/-!
# Crux `DeepLowerAtThreeOffKatoStratum` (item 19679), stub `stub_additiveDefect`, file 3: the TORSION SPLIT —
# the registered stub VERBATIM from the PRINTED [S24] on the `t = 0` defect rows and ONE displayed residual
# (R₁) on the `t ≥ 1` rows; S24-DEEP confined to (R₁) — route W2 `KimAtThreeKolyvagin`, cell `bsd-addord`,
# seat `bsd-addord-w2-acc3` (PROGRAMME PART 1b row (3)), gen 3

HONEST FRAMING. TOOL theorems only (no definition, no named fact, no `sorry`); nothing asserted, nothing booked,
no mark moved; crux 19679 stays OPEN (owner = seat w2-c2, who assembles via
`Cruxes.DeepLowerAtThreeOffKatoStratum.Birth.DeepLowerAtThreeOffKatoStratum_of`; its END assembly of record is
`KimAtThreeDeepLowerOffKatoStratumAssemblyEnd`).  Sequel of `KimAtThreeDeepLowerOffStratumAdditiveDefectPortTwoExp`
(gen 2: §4 every `t` from the S24-DEEP ports, §4′ `t = 0` from printed [S24], §6 the stub GRANTED `hS24d hS24d₂ hGZK
hPT` + the general-`t` port binder `hPort₂`).

WHY.  The route's leaf `N11.KimAtThreeRankZeroPUB` is a `t = 0` statement (`#E(ℚ₃)[3] = 1`), but the crux
`DeepLowerAtThreeOffKatoStratum` — and hence the additive-defect stub, whose defect disjunction has the disjunct
`#E(ℚ₃)[3] ≠ 1` — also quantifies over the `t ≥ 1` rows (they serve the deep statement `N11.KimAtThreeDeepPUB`
only).  In gen 2's §6 the two S24-DEEP ports (FLAG `S24-DEEP-PORT@3`: [S24] Thm. 4.4 (1)(2) on a DEEP Frobenius
sub-class — a port of Sakamoto's proof, not a printed sentence) are paid on EVERY additive-defect row, although the
`t = 0` rows (Kodaira IV/IV* `3 ∣ c₃`, `3 ∣ c_{D₀}`) need only the PRINTED theorem (§4′).  Through §6 the flag then
enters the owner's END assembly of 19679 and of the parent 19075 (`…AssemblyEnd` §1/§2, binders `hS24d hS24d₂`),
and 19679's port binder (`∀ t, ∃ e`) differs from the twin crux 19599's (`t = 0`, seat acc6's
`KimAtThreeShallowEqDeepOffStratumAdditiveDefectOfPort.stub_additiveDefect_of_portTwoExp`).  This file splits the
stub by the local `3`-torsion:

* §8 **`stubAdditiveDefect_of_portTwoExp_torsionFree_of_torsionRows`** — TYPE = the registered `stub_additiveDefect`
  of the BC3 birth skeleton (`planner/splitW2L/bc/DeepLowerAtThreeOffKatoStratum_birth.lean`, sha256
  e575d03075635394) VERBATIM, GRANTED: `hS24 hS24₂` = the PRINTED [S24] Thm. 4.4 (1)(2)
  (`Sakamoto2024.kolyvaginSystems_freeRankOne_zmod_three_pow`, `…idealOfBasis_eq_fittingIdeal_zmod_three_pow`, PUB —
  conjunct `SakamotoKolyvaginThree` of the alias 19678 `KatoStratumSharedParts`), GZK, Poitou–Tate, the `t = 0`
  port binder `hPort₂` = acc6's 19599 binder TOKEN FOR TOKEN (so ONE term feeds both stubs), and (R₁) = the
  19679-row conclusion DISPLAYED on the additive tower rows with `#E(ℚ₃)[3] ≠ 1` only (binders of the stub
  verbatim with the defect disjunction replaced by its torsion disjunct).  Proof: case `#E(ℚ₃)[3] = 1` → the
  disjunction collapses to `3 ∣ c₃ ∨ 3 ∣ c_{D₀}` → §4′; case `≠ 1` → (R₁).
* §9 `torsionRows_of_deepPortsTwoExp` — (R₁) ⟸ {S24-DEEP (1)(2), GZK, Poitou–Tate, PORT₂ on the `t ≥ 1` additive
  rows} (gen 2's §4 + §5), so NOTHING of gen 2's road is lost: `stubAdditiveDefect_of_portTwoExp_split` recovers the
  stub from the two port binders with S24-DEEP asked only where it is used.
* §10 `torsionRows_of_missingLowerBoundAt_of_tamManinDiv` — (R₁) ⟸ {GZK, Miller's lower half
  `MissingLowerBoundAt W₀ 3`, TamManinDiv∞ `v₃(∏ c_ℓ) + v₃(c_{D₀}) ≤ ∂^{(∞)}_{deep}`} asked on the `t ≥ 1`
  additive rows only (gen 0's socket road `…AdditiveDefect.stubAdditiveDefect_row_of_missingLowerBoundAt_of_tamManinDiv`).

NET (for the owner / the residual reading): with §8 as the `h₂` of `DeepLowerAtThreeOffKatoStratum_of`, the END
assembly of 19679 / 19075 needs NO S24-DEEP port on any `t = 0` row (19678's printed [S24] suffices), displays the
SAME port term as 19599, and carries the `t ≥ 1` additive rows as ONE displayed line (R₁) whose two reductions are
§9 / §10.  What is NOT here: any discharge of `hPort₂` (seat acc6 gen 2's two-exponent ★ PK-6₂ twin), the
non-additive rows (seats acc2 / w2-c2), the owner's assembly.
References: [Kim2025RefinedTNC] Thm 1.1, §8.1.2; [Kim2022StructureSelmer] Thm. 1.9 (6), Thm. 3.13, Conj. 1.10;
[Sakamoto2024] Thm. 4.4 (1)(2) (p. 926); [MazurRubin2004] Thm. 5.2.12, Prop. A.2; [MilneADT2006] I Thm. 4.10;
[Miller2011LMS] Def. 1.1; cell memo `run/shared/lean/pub/bsd-addord/kim3/KIM3-PROOF.md` §14, §16, §19.
-/

set_option autoImplicit false
-- the Theorems namespace of a single-conjunct summit repeats the summit name by design (D-0017)
set_option linter.dupNamespace false

noncomputable section

open scoped Classical NumberField ContRepresentation
open Function Field NumberField IsDedekindDomain IsDedekindDomain.HeightOneSpectrum WeierstrassCurve
  CongruenceSubgroup
  Literature.NumberTheory.EllipticCurves Literature.NumberTheory.EllipticCurves.ModularForms
  Literature.NumberTheory.EllipticCurves.Rank1Residual
  Literature.NumberTheory.EllipticCurves.Rank1Residual.Typed
  Literature.NumberTheory.GaloisRepresentations
  Literature.NumberTheory.GaloisRepresentations.DiscreteGaloisModule Literature.NumberTheory.GaloisCohomology
  Rat.HeightOneSpectrum
  Summit.BirchSwinnertonDyer.Rank1Residual.GaloisImage
  Summit.BirchSwinnertonDyer.Rank1Residual.GaloisImage.S24Deep
  Summit.BirchSwinnertonDyer.Rank1Residual.X4
  Summit.BirchSwinnertonDyer.BirchSwinnertonDyer.Theorems.KimAtThreeKolyvaginDefs
  Summit.BirchSwinnertonDyer.BirchSwinnertonDyer.Theorems.KimAtThreeDeepLowerOffStratumAdditiveDefectPortTwoExp
  Summit.BirchSwinnertonDyer.BirchSwinnertonDyer.Theorems.KimAtThreeDeepLowerOffStratumAdditiveDefect
  Summit.BirchSwinnertonDyer.BirchSwinnertonDyer.Theorems.KimAtThreeDeepLowerNonAdditiveRows
  Summit.BirchSwinnertonDyer.BirchSwinnertonDyer.Theorems.KimAtThreeShallowEqDeepSplitGlueNoStub

namespace Summit.BirchSwinnertonDyer.BirchSwinnertonDyer.Theorems.KimAtThreeDeepLowerOffStratumAdditiveDefectTorsionSplit

/-! ### §8 The registered stub from the PRINTED [S24] on `t = 0` rows and ONE displayed residual (R₁) on `t ≥ 1` rows -/

/-- **`stub_additiveDefect` of the BC3 birth skeleton of crux 19679 (`DeepLowerAtThreeOffKatoStratum`), TYPE
VERBATIM, split by the local `3`-torsion.**  GRANTED (nothing asserted): the PRINTED [S24] Thm. 4.4 (1)(2)
`hS24`/`hS24₂` (PUB; NOT the S24-DEEP ports), GZK `hGZK`, Poitou–Tate `hPT`; the `t = 0` port binder `hPort₂` —
for every tower-surjective `W` ADDITIVE at `3` with `#E(ℚ₃)[3] = 1`, every place `v₃ ∣ 3`, generator family `η`,
lattice-optimal datum `P` at the conductor with `3 ∣ c₃ ∨ 3 ∣ c_P`, SOME exponent `e` with
`KatoKuriharaPortThreeAtWith₂TwoExp W 0 e v₃ η P` (= seat acc6's binder of
`KimAtThreeShallowEqDeepOffStratumAdditiveDefectOfPort.stub_additiveDefect_of_portTwoExp` for the twin crux 19599,
token for token; FLAG `K22-Thm3.13-PORT@3`; in print `e = v₃(c₃) + v₃(c_P)`); and the residual (R₁) `hTors` —
the conclusion of crux 19679 on the additive optimal tower rows of analytic rank `0` with `#E(ℚ₃)[3] ≠ 1`
(`t ≥ 1`; outside the `t = 0` leaf `N11.KimAtThreeRankZeroPUB`), binders of the stub verbatim.  Proof: on a row
with `#E(ℚ₃)[3] = 1` the defect disjunction is `3 ∣ c₃ ∨ 3 ∣ c_{D₀}` and gen 2's §4′
`deepLower_datum_of_portTwoExp_torsionFree` (printed [S24] via acc6's all-levels inequality + all-levels `≤` deep)
applies at a constructed place `v₃` and generator family `η`; otherwise (R₁).  Composition with the skeleton's
`DeepLowerAtThreeOffKatoStratum_of` is by `exact` on this type.  Crux 19679 stays OPEN; nothing booked.
[cite: Kim2025RefinedTNC, Thm 1.1 and §8.1.2] [cite: Kim2022StructureSelmer, Thm. 1.9 (6), Thm. 3.13]
[cite: Sakamoto2024, Thm. 4.4 (1)(2) (p. 926)] [cite: MazurRubin2004, Thm. 5.2.12] [cite: MilneADT2006, Ch. I, Thm. 4.10] -/
theorem stubAdditiveDefect_of_portTwoExp_torsionFree_of_torsionRows
    (hS24 : Sakamoto2024.kolyvaginSystems_freeRankOne_zmod_three_pow)
    (hS24₂ : Sakamoto2024.kolyvaginSystems_idealOfBasis_eq_fittingIdeal_zmod_three_pow)
    (hGZK : rank_eq_analyticRank_of_analyticRank_le_one)
    (hPT : poitouTate_selmerStructure_duality ℚ)
    (hPort₂ : ∀ (W : WeierstrassCurve ℚ) [W.IsElliptic] [W.IsGloballyMinimal],
      (∀ m : ℕ, W.HasSurjectiveModNGaloisRep (3 ^ m : ℕ)) →
      (haveI : Fact (Nat.Prime 3) := ⟨Nat.prime_three⟩; Addv W 3) →
      Nat.card {Q : (W.baseChange ℚ_[3]).toAffine.Point // (3 : ℕ) • Q = 0} = 1 →
      ∀ (v₃ : HeightOneSpectrum (𝓞 ℚ)), ((3 : ℕ) : 𝓞 ℚ) ∈ v₃.asIdeal →
      ∀ (η : (q : HeightOneSpectrum (𝓞 ℚ)) → (ZMod (Ideal.absNorm q.asIdeal))ˣ),
        (∀ q, Subgroup.zpowers (η q) = ⊤) →
      ∀ {N : ℕ} [NeZero N] (P : ModularParametrizationData W N), N = W.conductorNorm ℤ →
        (∀ z ∈ P.L.lattice, ∃ w ∈ periodLattice P.f, z = P.c * w) →
        (3 ∣ (W.baseChange ℚ_[3]).localTamagawaNumber ℤ_[3] ∨ (3 : ℤ) ∣ P.maninConstant) →
          ∃ e : ℕ, KatoKuriharaPortThreeAtWith₂TwoExp W 0 e v₃ η P)
    (hTors : ∀ (W₀ : WeierstrassCurve ℚ) [W₀.IsElliptic] [W₀.IsGloballyMinimal],
      (∀ n : ℕ, W₀.HasSurjectiveModNGaloisRep (3 ^ n : ℕ)) → Finite W₀.sha →
      ∀ {N : ℕ} [NeZero N], N = W₀.conductorNorm ℤ →
      ∀ (D₀ : ModularParametrizationData W₀ N),
        (∀ z ∈ D₀.L.lattice, ∃ w ∈ periodLattice D₀.f, z = D₀.c * w) →
        (∀ (W₂ : WeierstrassCurve ℚ) [W₂.IsElliptic] (D₂ : ModularParametrizationData W₂ N),
          D₂.f = D₀.f → D₀.modularDegree ≤ D₂.modularDegree) →
        (∀ r : ℚ, ratPlusSymbol D₀.f r ≠ 0 → 0 ≤ padicValRat 3 (ratPlusSymbol D₀.f r)) →
        kuriharaVanishingOrder W₀ 3 D₀.f = 0 →
        (haveI : Fact (Nat.Prime 3) := ⟨Nat.prime_three⟩; Addv W₀ 3) →
        Nat.card {Q : (W₀.baseChange ℚ_[3]).toAffine.Point // (3 : ℕ) • Q = 0} ≠ 1 →
        ∃ d : ℕ, kuriharaPartialDeepInfty W₀ 3 D₀.f = d ∧
          kuriharaPartial W₀ 3 D₀.f 0 ≤
            ((padicValNat 3 (Nat.card (AddCommGroup.primaryComponent W₀.sha 3)) + d : ℕ) : ℕ∞)) :
    ∀ (W₀ : WeierstrassCurve ℚ) [W₀.IsElliptic] [W₀.IsGloballyMinimal],
      (∀ n : ℕ, W₀.HasSurjectiveModNGaloisRep (3 ^ n : ℕ)) → Finite W₀.sha →
      ∀ {N : ℕ} [NeZero N], N = W₀.conductorNorm ℤ →
      ∀ (D₀ : Literature.NumberTheory.EllipticCurves.ModularForms.ModularParametrizationData W₀ N),
        (∀ z ∈ D₀.L.lattice, ∃ w ∈ Literature.NumberTheory.EllipticCurves.ModularForms.periodLattice D₀.f, z = D₀.c * w) →
        (∀ (W₂ : WeierstrassCurve ℚ) [W₂.IsElliptic]
          (D₂ : Literature.NumberTheory.EllipticCurves.ModularForms.ModularParametrizationData W₂ N),
          D₂.f = D₀.f → D₀.modularDegree ≤ D₂.modularDegree) →
        (∀ r : ℚ, Literature.NumberTheory.EllipticCurves.ratPlusSymbol D₀.f r ≠ 0 →
          0 ≤ padicValRat 3 (Literature.NumberTheory.EllipticCurves.ratPlusSymbol D₀.f r)) →
        Literature.NumberTheory.EllipticCurves.kuriharaVanishingOrder W₀ 3 D₀.f = 0 →
        (haveI : Fact (Nat.Prime 3) := ⟨Nat.prime_three⟩;
            Literature.NumberTheory.EllipticCurves.Rank1Residual.Addv W₀ 3) →
        (3 ∣ (W₀.baseChange ℚ_[3]).localTamagawaNumber ℤ_[3] ∨
          Nat.card {Q : (W₀.baseChange ℚ_[3]).toAffine.Point // (3 : ℕ) • Q = 0} ≠ 1 ∨
          (3 : ℤ) ∣ D₀.maninConstant) →
        ∃ d : ℕ, Literature.NumberTheory.EllipticCurves.kuriharaPartialDeepInfty W₀ 3 D₀.f = d ∧
          Literature.NumberTheory.EllipticCurves.kuriharaPartial W₀ 3 D₀.f 0 ≤
            ((padicValNat 3 (Nat.card (AddCommGroup.primaryComponent W₀.sha 3)) + d : ℕ) : ℕ∞) := by
  intro W₀ _ _ htow hfin N _ hN D₀ hopt hdeg hint hord hA hdef
  haveI : Fact (Nat.Prime 3) := ⟨Nat.prime_three⟩
  by_cases ht : Nat.card {Q : (W₀.baseChange ℚ_[3]).toAffine.Point // (3 : ℕ) • Q = 0} = 1
  · -- a `t = 0` defect row: the disjunction is `3 ∣ c₃ ∨ 3 ∣ c_{D₀}`; printed [S24] through gen 2's §4′
    have hdef' : 3 ∣ (W₀.baseChange ℚ_[3]).localTamagawaNumber ℤ_[3] ∨ (3 : ℤ) ∣ D₀.maninConstant := by
      rcases hdef with h | h | h
      · exact Or.inl h
      · exact absurd ht h
      · exact Or.inr h
    obtain ⟨v₃, η, hv₃, hη⟩ := exists_place_three_and_generators
    obtain ⟨e, hPort⟩ := hPort₂ W₀ htow hA ht v₃ hv₃ η hη D₀ hN hopt hdef'
    exact deepLower_datum_of_portTwoExp_torsionFree hS24 hS24₂ hGZK hPT W₀ e hA htow ht hN D₀ v₃ hv₃ η hη
      hPort hord
  · -- a `t ≥ 1` row: the displayed residual (R₁)
    exact hTors W₀ htow hfin hN D₀ hopt hdeg hint hord hA ht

(Problem to work on):
In the entries above, some lines hold the string "route". Copy each of them.

(Task solution):
# (R₁) on the `t ≥ 1` rows; S24-DEEP confined to (R₁) — route W2 `KimAtThreeKolyvagin`, cell `bsd-addord`,
WHY.  The route's leaf `N11.KimAtThreeRankZeroPUB` is a `t = 0` statement (`#E(ℚ₃)[3] = 1`), but the crux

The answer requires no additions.